Space infrastructure not only provides us with exceptional monitoring capabilities, it also enables us to progress toward sustainable development much faster than would otherwise be the case. For example, by determining a precise position anywhere, anytime, GNSS is essential for tackling crime and supporting disaster relief and humanitarian efforts. It is also crucial for finding the best locations for renewable energy production and the most efficient transport routes. Satellites can help fight diseases, for example by identifying environmental factors that attract mosquitoes and guiding localized eradication campaigns, as well as supporting sustainable agriculture and water management. The unique microgravity conditions provided by space also enable innovation break-throughs in areas such as biology and healthcare.

In 2015, world leaders came together by adopting the 17 United Nations Sustainable Development Goals (SDGs) [2] to guide development progress toward 2030. In 2018, UNOOSA joined with the European Commission for a study [3] to evaluate the impact of European space infrastructure on the SDGs. We found that Geolocation and Earth observation directly contribute to almost 40 percent of all 169 targets underpinning the SDGs. If one was to add telecommunication to the mix, which is also enabled by space, this percentage would increase dramatically.

It is clear that the role of space is already critical for our lives and for the future trajectory of humanity, and our dependence on it will continue to grow.

Countries (and private companies) are investing in space more than ever

Consensus is growing all over the world also about the importance of space for economic growth and innovation: the Space Foundation estimated the space economy was worth around US$ 424 billions [4] in 2019, and analysts such as Morgan Stanley expect it to grow to US$ 1 trillion [5] or more by 2040.

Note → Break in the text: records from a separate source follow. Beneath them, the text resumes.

import Mathlib
import HarnessLib
import Literature.Combinatorics.Additive.StepBeyondKempermanReduction

/-!
# Grynkiewicz 2009, §6 Claim 5, case `l = 4`: the Klein group `K = H × H′` and display (42)

[cite: Grynkiewicz2009, §6 Claim 5 (proof of Thm 4.1, p. 25, case l = 4), display (42)] [tag: critical-pair] [tag: inverse-theorem]

Topic `Literature/Combinatorics/Additive`.  Cell `mm-stpp` (D-0046), seat `mm-stpp-lit` (gen 23); the
port of D. J. Grynkiewicz, *A step beyond Kemperman's structure theorem*, Mathematika **55** (2009)
67–114 continued.  §6 Claim 5, case `l = 4` (print p. 25), in the frame delivered by
`seventeen_or_fourPairs` (`StepBeyondKempermanTwoHolesReduction.lean`): «Let `A + B = C`.  Hence, since
each `C_{γᵢ}` is a partially filled `H`-coset with `|H| = 2`, it follows in view of `l = 4` that
`C_{γ₁} ∪ C_{γ₂} = (A_{a₁} ∪ A_{a₂}) + (B_{b₁} ∪ B_{b₂}) = b₁ + (A_{a₁} ∪ A_{a₂}) = a₁ + (B_{b₁} ∪ B_{b₂})`,
implying from Kneser's Theorem that `(A_{a₁} ∪ A_{a₂}) + (B_{b₁} ∪ B_{b₂})` is periodic with maximal
period (say) `H′`.  Since `|B_{b₁} ∪ B_{b₂}| = 2`, it follows that `|H′| = 2`.  Let
`K = H × H′ ≅ ℤ/2ℤ × ℤ/2ℤ`.  Since `C_{γ₁} ∪ C_{γ₂}` is an `H′`-coset, it follows that it does not contain
an `H`-coset.  Hence `φ_K(γ₁) = φ_K(a₁) + φ_K(b₁)` must be a unique expression element in
`φ_K(A) + φ_K(B)`. … Since `φ_K({a₁, a₂} + {b₁, b₂})` is a unique expression element, it follows that
both elements in `φ_H({a₁, a₂} + {b₁, b₂})` have exactly two representations in `φ_H(A) + φ_H(B)` given
by (42) `φ_H(a₁) + φ_H(b₂) = φ_H(a₂) + φ_H(b₁)` and `φ_H(a₁) + φ_H(b₁) = φ_H(a₂) + φ_H(b₂)`.»

In the tree's coordinates (`x = a₁, x′ = a₂, y = b₁, y′ = b₂`): the four sums take two values,
`x′ + y = x + y′` and `x′ + y′ = x + y` EXACTLY (each `H`-class of a `γᵢ` meets `A + B` in the single
element `γᵢ + h₀`, `H = {0, h₀}`), so `d := x′ − x = y′ − y` has `2d = 0`, `d ∉ H`: `H′ = {0, d}` and
`K = H ⊔ ⟨d⟩` with `g ∈ K ↔ g ∈ H ∨ g − d ∈ H`; `φ_K(γ₁)` (`= φ_K(γ₂)`) is uniquely expressed in
`φ_K(A) + φ_K(B)`; and (42) in the form «a pair `(u, v) ∈ A × B` with `u + v ≡ x + y (mod H)` is
`≡ (x, y)` or `≡ (x′, y′)`», resp. for `x + y′`.

MAIN RESULTS (0 definitions, 0 named facts; everything PROVED): `Grynkiewicz2009.exists_generator_of_card_eq_two`,
`fourPairs_sums_eq`, `mem_sup_zmultiples_iff`, `fourPairs_uniqueExpression_modK`, `fourPairs_display42`.

## References
* D. J. Grynkiewicz, *A step beyond Kemperman's structure theorem*, Mathematika 55 (2009) 67–114,
  doi:10.1112/S0025579300000966, §6 Claim 5 (p. 25, case l = 4), display (42)
  [cite: Grynkiewicz2009, Thm 4.1 (proof, Claim 5)] — held `paper:doi-10-1112-s0025579300000966`,
  p0025 read 2026-08-29.
-/

namespace Literature.Combinatorics.Additive

open Finset
open scoped Pointwise

universe u

variable {G : Type u} [AddCommGroup G] [DecidableEq G]

namespace Grynkiewicz2009

omit [DecidableEq G] in
/-- Membership transfer along an identity. [folklore] -/
private theorem memK {H : AddSubgroup G} {s t : G} (hs : s ∈ H) (e : t = s) : t ∈ H := by
  rw [e]; exact hs

/-- A subgroup of order two: `H = {0, h₀}` with `h₀ ≠ 0` (`H` carried as the finset `Hf`).
[cite: Grynkiewicz2009, §6 Claim 5 («|H| = 2»)] -/
theorem exists_generator_of_card_eq_two {Hf : Finset G} {H : AddSubgroup G}
    (hHf : ∀ g, g ∈ Hf ↔ g ∈ H) (h2 : #Hf = 2) :
    ∃ h₀ : G, h₀ ≠ 0 ∧ h₀ ∈ H ∧ ∀ g, g ∈ H ↔ g = 0 ∨ g = h₀ := by
  obtain ⟨a, b, hab, hHab⟩ := card_eq_two.1 h2
  have h0 : (0 : G) ∈ Hf := (hHf 0).2 H.zero_mem
  rw [hHab, mem_insert, mem_singleton] at h0
  rcases h0 with h0 | h0
  · refine ⟨b, fun h => hab (by rw [← h0, h]), (hHf b).1 (by rw [hHab]; simp), fun g => ?_⟩
    rw [← hHf, hHab, mem_insert, mem_singleton, h0]
  · refine ⟨a, fun h => hab (by rw [← h0, h]), (hHf a).1 (by rw [hHab]; simp), fun g => ?_⟩
    rw [← hHf, hHab, mem_insert, mem_singleton, h0, or_comm]

/-- **The four sums take two values.**  In the `l = 4` frame (`|H| = 2`, `γ₁, γ₂ ∉ A + B`,
`γ₁ ≢ γ₂ (mod H)`, all four pairs `{x, x′} × {y, y′} ⊆ A × B` relevant, `x ≢ x′`, `y ≢ y′`):
`x′ + y = x + y′` and `x′ + y′ = x + y` — each class `γᵢ + H = {γᵢ, γᵢ + h₀}` meets `A + B` only in
`γᵢ + h₀` («each `C_{γᵢ}` is a partially filled `H`-coset with `|H| = 2`»).  Consequently
`d = x′ − x = y′ − y`, `2d = 0`, `d ∉ H` (the group `H′ = {0, d}` of the print).
[cite: Grynkiewicz2009, §6 Claim 5 (p. 25, case l = 4)] -/
theorem fourPairs_sums_eq {A B Hf : Finset G} {H : AddSubgroup G} {γ₁ γ₂ x y x' y' : G}
    (hHf : ∀ g, g ∈ Hf ↔ g ∈ H) (hHf2 : #Hf = 2) (hγ₁ : γ₁ ∉ A + B) (hγ₂ : γ₂ ∉ A + B)
    (hγ₁₂ : γ₁ - γ₂ ∉ H) (hx : x ∈ A) (hy : y ∈ B) (hx' : x' ∈ A) (hy' : y' ∈ B)
    (hxx' : x - x' ∉ H) (hyy' : y - y' ∉ H)
    (hxy : x + y - γ₁ ∈ H ∨ x + y - γ₂ ∈ H) (hx'y' : x' + y' - γ₁ ∈ H ∨ x' + y' - γ₂ ∈ H)
    (hxy' : x + y' - γ₁ ∈ H ∨ x + y' - γ₂ ∈ H) (hx'y : x' + y - γ₁ ∈ H ∨ x' + y - γ₂ ∈ H) :
    x' + y = x + y' ∧ x' + y' = x + y ∧ x' - x = y' - y ∧ (x' - x) + (x' - x) = 0 ∧ x' - x ∉ H := by
  obtain ⟨h₀, hh₀0, hh₀H, hmem⟩ := exists_generator_of_card_eq_two hHf hHf2
  -- a sum `≡ γ` equals `γ + h₀`
  have key : ∀ {u v γ : G}, u ∈ A → v ∈ B → γ ∉ A + B → u + v - γ ∈ H → u + v = γ + h₀ := by
    intro u v γ hu hv hγ h
    rcases (hmem _).1 h with h1 | h1
    · exact absurd (by rw [sub_eq_zero] at h1; rw [← h1]; exact add_mem_add hu hv) hγ
    · rw [← h1]; abel
  -- the value of a relevant sum determines its class
  have val : ∀ {u v : G}, u ∈ A → v ∈ B → (u + v - γ₁ ∈ H ∨ u + v - γ₂ ∈ H) →
      u + v = γ₁ + h₀ ∨ u + v = γ₂ + h₀ := fun hu hv h =>
    h.imp (key hu hv hγ₁) (key hu hv hγ₂)
  have hne12 : γ₁ + h₀ ≠ γ₂ + h₀ := fun h => hγ₁₂ (memK H.zero_mem (by
    have := add_right_cancel h; rw [this, sub_self]))
  -- `x + y` and `x + y'` differ, so take both values; `x' + y`, `x' + y'` are then forced
  have h1 := val hx hy hxy
  have h2 := val hx hy' hxy'
  have h3 := val hx' hy hx'y
  have h4 := val hx' hy' hx'y'
  have hA : x + y ≠ x + y' := fun h => hyy' (memK H.zero_mem (by
    have := add_left_cancel h; rw [this, sub_self]))
  have hB : x + y ≠ x' + y := fun h => hxx' (memK H.zero_mem (by
    have := add_right_cancel h; rw [this, sub_self]))
  have hC : x + y' ≠ x' + y' := fun h => hxx' (memK H.zero_mem (by
    have := add_right_cancel h; rw [this, sub_self]))
  have e1 : x' + y = x + y' := by
    rcases h1 with h1 | h1 <;> rcases h2 with h2 | h2 <;> rcases h3 with h3 | h3
    all_goals first
      | exact absurd (h1.trans h2.symm) hA
      | exact absurd (h1.trans h3.symm) hB
      | exact h3.trans h2.symm
  have e2 : x' + y' = x + y := by
    rcases h1 with h1 | h1 <;> rcases h2 with h2 | h2 <;> rcases h4 with h4 | h4
    all_goals first
      | exact absurd (h1.trans h2.symm) hA
      | exact absurd (h2.trans h4.symm) hC
      | exact h4.trans h1.symm
  have e3 : x' - x = y' - y := by
    rw [← sub_eq_zero]; rw [← sub_eq_zero] at e1
    rw [← e1]; abel
  refine ⟨e1, e2, e3, ?_, fun h => hxx' (memK (H.neg_mem h) (by abel))⟩
  have : x' + y' - (x + y) = 0 := by rw [e2, sub_self]
  rw [← this]
  nth_rw 2 [e3]
  abel

omit [DecidableEq G] in
/-- The Klein group `K = H ⊔ ⟨d⟩` for `2d = 0`: `g ∈ K ↔ g ∈ H ∨ g − d ∈ H`.
[cite: Grynkiewicz2009, §6 Claim 5 («Let K = H × H′ ≅ ℤ/2ℤ × ℤ/2ℤ»)] -/
theorem mem_sup_zmultiples_iff {H : AddSubgroup G} {d : G} (h2d : d + d = 0) (g : G) :
    g ∈ H ⊔ AddSubgroup.zmultiples d ↔ g ∈ H ∨ g - d ∈ H := by
  constructor
  · intro hg
    obtain ⟨h, hh, k, hk, rfl⟩ := AddSubgroup.mem_sup.1 hg
    obtain ⟨n, rfl⟩ := AddSubgroup.mem_zmultiples_iff.1 hk
    rcases Int.even_or_odd n with ⟨m, rfl⟩ | ⟨m, rfl⟩
    · left
      rw [add_zsmul, ← zsmul_add, h2d, zsmul_zero, add_zero]
      exact hh
    · right
      rw [add_zsmul, one_zsmul, show (2 * m) • d = m • (d + d) by rw [zsmul_add, two_mul, add_zsmul],
        h2d, zsmul_zero, zero_add, add_sub_cancel_right]
      exact hh
  · rintro (hg | hg)
    · exact AddSubgroup.mem_sup_left hg
    · have : g = (g - d) + d := by abel
      rw [this]
      exact (H ⊔ AddSubgroup.zmultiples d).add_mem (AddSubgroup.mem_sup_left hg)
        (AddSubgroup.mem_sup_right (AddSubgroup.mem_zmultiples d))

/-- **`φ_K(γ₁)` is uniquely expressed in `φ_K(A) + φ_K(B)`** (`K = H ⊔ ⟨d⟩`, `d = x′ − x`): in the
`l = 4` frame (every relevant `a ≡ x, x′`, every relevant `b ≡ y, y′ (mod H)`), a pair
`(u, v) ∈ A × B` with `u + v ≡ γ₁ (mod K)` has `u ≡ x` and `v ≡ y (mod K)`.  (Note `γ₂ ≡ γ₁ + d`, so
`φ_K(γ₂) = φ_K(γ₁)`.) [cite: Grynkiewicz2009, §6 Claim 5 (p. 25, «φ_K(γ₁) = φ_K(a₁) + φ_K(b₁) must be a
unique expression element in φ_K(A) + φ_K(B)»)] -/
theorem fourPairs_uniqueExpression_modK {A B Hf : Finset G} {H : AddSubgroup G}
    {γ₁ γ₂ x y x' y' : G} (hHf : ∀ g, g ∈ Hf ↔ g ∈ H) (hHf2 : #Hf = 2) (hγ₁ : γ₁ ∉ A + B)
    (hγ₂ : γ₂ ∉ A + B) (hγ₁₂ : γ₁ - γ₂ ∉ H) (hx : x ∈ A) (hy : y ∈ B) (hx' : x' ∈ A) (hy' : y' ∈ B)
    (hxx' : x - x' ∉ H) (hyy' : y - y' ∉ H)
    (hxy : x + y - γ₁ ∈ H ∨ x + y - γ₂ ∈ H) (hx'y' : x' + y' - γ₁ ∈ H ∨ x' + y' - γ₂ ∈ H)
    (hxy' : x + y' - γ₁ ∈ H ∨ x + y' - γ₂ ∈ H) (hx'y : x' + y - γ₁ ∈ H ∨ x' + y - γ₂ ∈ H)
    (hrelA : ∀ u ∈ A, ∀ v ∈ B, (u + v - γ₁ ∈ H ∨ u + v - γ₂ ∈ H) → u - x ∈ H ∨ u - x' ∈ H)
    (hrelB : ∀ u ∈ A, ∀ v ∈ B, (u + v - γ₁ ∈ H ∨ u + v - γ₂ ∈ H) → v - y ∈ H ∨ v - y' ∈ H)
    {u v : G} (hu : u ∈ A) (hv : v ∈ B)
    (huv : u + v - γ₁ ∈ H ⊔ AddSubgroup.zmultiples (x' - x)) :
    u - x ∈ H ⊔ AddSubgroup.zmultiples (x' - x) ∧ v - y ∈ H ⊔ AddSubgroup.zmultiples (x' - x) := by
  obtain ⟨e1, -, e3, h2d, -⟩ :=
    fourPairs_sums_eq hHf hHf2 hγ₁ hγ₂ hγ₁₂ hx hy hx' hy' hxx' hyy' hxy hx'y' hxy' hx'y
  rw [mem_sup_zmultiples_iff h2d] at huv ⊢
  rw [mem_sup_zmultiples_iff h2d]
  -- `γ₂ ≡ γ₁ + d (mod H)`
  have hγd : γ₂ - γ₁ - (x' - x) ∈ H := by
    rcases hxy with h | h
    · have h' : x + y' - γ₂ ∈ H := hxy'.resolve_left fun h' => hyy' (memK (H.sub_mem h h') (by abel))
      exact memK (H.sub_mem h h') (by rw [e3]; abel)
    · have h' : x + y' - γ₁ ∈ H := hxy'.resolve_right fun h' => hyy' (memK (H.sub_mem h h') (by abel))
      have h2d' : (y' - y) + (y' - y) = 0 := by rw [← e3]; exact h2d
      rw [e3, show γ₂ - γ₁ - (y' - y) = (-(x + y - γ₂) + (x + y' - γ₁)) - ((y' - y) + (y' - y)) by abel,
        h2d', sub_zero]
      exact H.add_mem (H.neg_mem h) h'
  -- in either case `(u, v)` is relevant
  have hrel : u + v - γ₁ ∈ H ∨ u + v - γ₂ ∈ H := by
    rcases huv with h | h
    · exact Or.inl h
    · exact Or.inr (memK (H.sub_mem h hγd) (by abel))
  constructor
  · rcases hrelA u hu v hv hrel with h | h
    · exact Or.inl h
    · exact Or.inr (memK h (by abel))
  · rcases hrelB u hu v hv hrel with h | h
    · exact Or.inl h
    · exact Or.inr (memK h (by rw [e3]; abel))

omit [DecidableEq G] in
/-- **Display (42): exactly two representations modulo `H`.**  In the `l = 4` frame, a pair
`(u, v) ∈ A × B` with `u + v ≡ x + y (mod H)` is `≡ (x, y)` or `≡ (x′, y′)`, and one with
`u + v ≡ x + y′` is `≡ (x, y′)` or `≡ (x′, y)` («both elements in `φ_H({a₁, a₂} + {b₁, b₂})` have
exactly two representations in `φ_H(A) + φ_H(B)` given by (42)»).
[cite: Grynkiewicz2009, §6 Claim 5, display (42)] -/
theorem fourPairs_display42 {A B : Finset G} {H : AddSubgroup G} {γ₁ γ₂ x y x' y' : G}
    (hxx' : x - x' ∉ H) (hyy' : y - y' ∉ H)
    (hxy : x + y - γ₁ ∈ H ∨ x + y - γ₂ ∈ H) (hxy' : x + y' - γ₁ ∈ H ∨ x + y' - γ₂ ∈ H)
    (hrelA : ∀ u ∈ A, ∀ v ∈ B, (u + v - γ₁ ∈ H ∨ u + v - γ₂ ∈ H) → u - x ∈ H ∨ u - x' ∈ H)
    (hrelB : ∀ u ∈ A, ∀ v ∈ B, (u + v - γ₁ ∈ H ∨ u + v - γ₂ ∈ H) → v - y ∈ H ∨ v - y' ∈ H)
    {u v : G} (hu : u ∈ A) (hv : v ∈ B) :
    (u + v - (x + y) ∈ H → (u - x ∈ H ∧ v - y ∈ H) ∨ (u - x' ∈ H ∧ v - y' ∈ H)) ∧
    (u + v - (x + y') ∈ H → (u - x ∈ H ∧ v - y' ∈ H) ∨ (u - x' ∈ H ∧ v - y ∈ H)) := by
  constructor
  · intro h
    have hrel : u + v - γ₁ ∈ H ∨ u + v - γ₂ ∈ H :=
      hxy.imp (fun h' => memK (H.add_mem h h') (by abel)) (fun h' => memK (H.add_mem h h') (by abel))
    rcases hrelA u hu v hv hrel with ha | ha <;> rcases hrelB u hu v hv hrel with hb | hb
    · exact Or.inl ⟨ha, hb⟩
    · exact absurd (memK (H.neg_mem (H.sub_mem (H.sub_mem h ha) hb)) (by abel)) hyy'
    · exact absurd (memK (H.sub_mem (H.sub_mem ha h) (H.neg_mem hb)) (by abel)) hxx'
    · exact Or.inr ⟨ha, hb⟩
  · intro h
    have hrel : u + v - γ₁ ∈ H ∨ u + v - γ₂ ∈ H :=
      hxy'.imp (fun h' => memK (H.add_mem h h') (by abel)) (fun h' => memK (H.add_mem h h') (by abel))
    rcases hrelA u hu v hv hrel with ha | ha <;> rcases hrelB u hu v hv hrel with hb | hb
    · exact absurd (memK (H.sub_mem (H.sub_mem h ha) hb) (by abel)) hyy'
    · exact Or.inl ⟨ha, hb⟩
    · exact Or.inr ⟨ha, hb⟩
    · exact absurd (memK (H.neg_mem (H.sub_mem (H.sub_mem h ha) hb)) (by abel)) hxx'

end Grynkiewicz2009

end Literature.Combinatorics.Additive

Research has consistently found positive returns from investing in space. For example, the sector multiplier for Earth Observation has been found to be higher than average, at around 4.8 [6]. Space sparkles innovation, and many inventions that originated in the space sector - examples include phone cameras, scratch-resistant glass lenses, air purifiers and water filters - ended up benefiting other sectors here on Earth. Space also creates quality jobs and inspires young people to pursue careers in the STEM sectors, strengthening the entire economy and future trajectory of a country.

Governments worldwide are taking note of these benefits, and also of the falling costs of space technology. Estimates from NASA show that, when the space shuttle was in operation, it could launch a payload of 27,500 kilograms for $1.5 billion, or $54,500 per kilogram. For a SpaceX Falcon 9, the rocket now used to access the ISS, the cost was just $2,720 per kilogram in 2018 [7].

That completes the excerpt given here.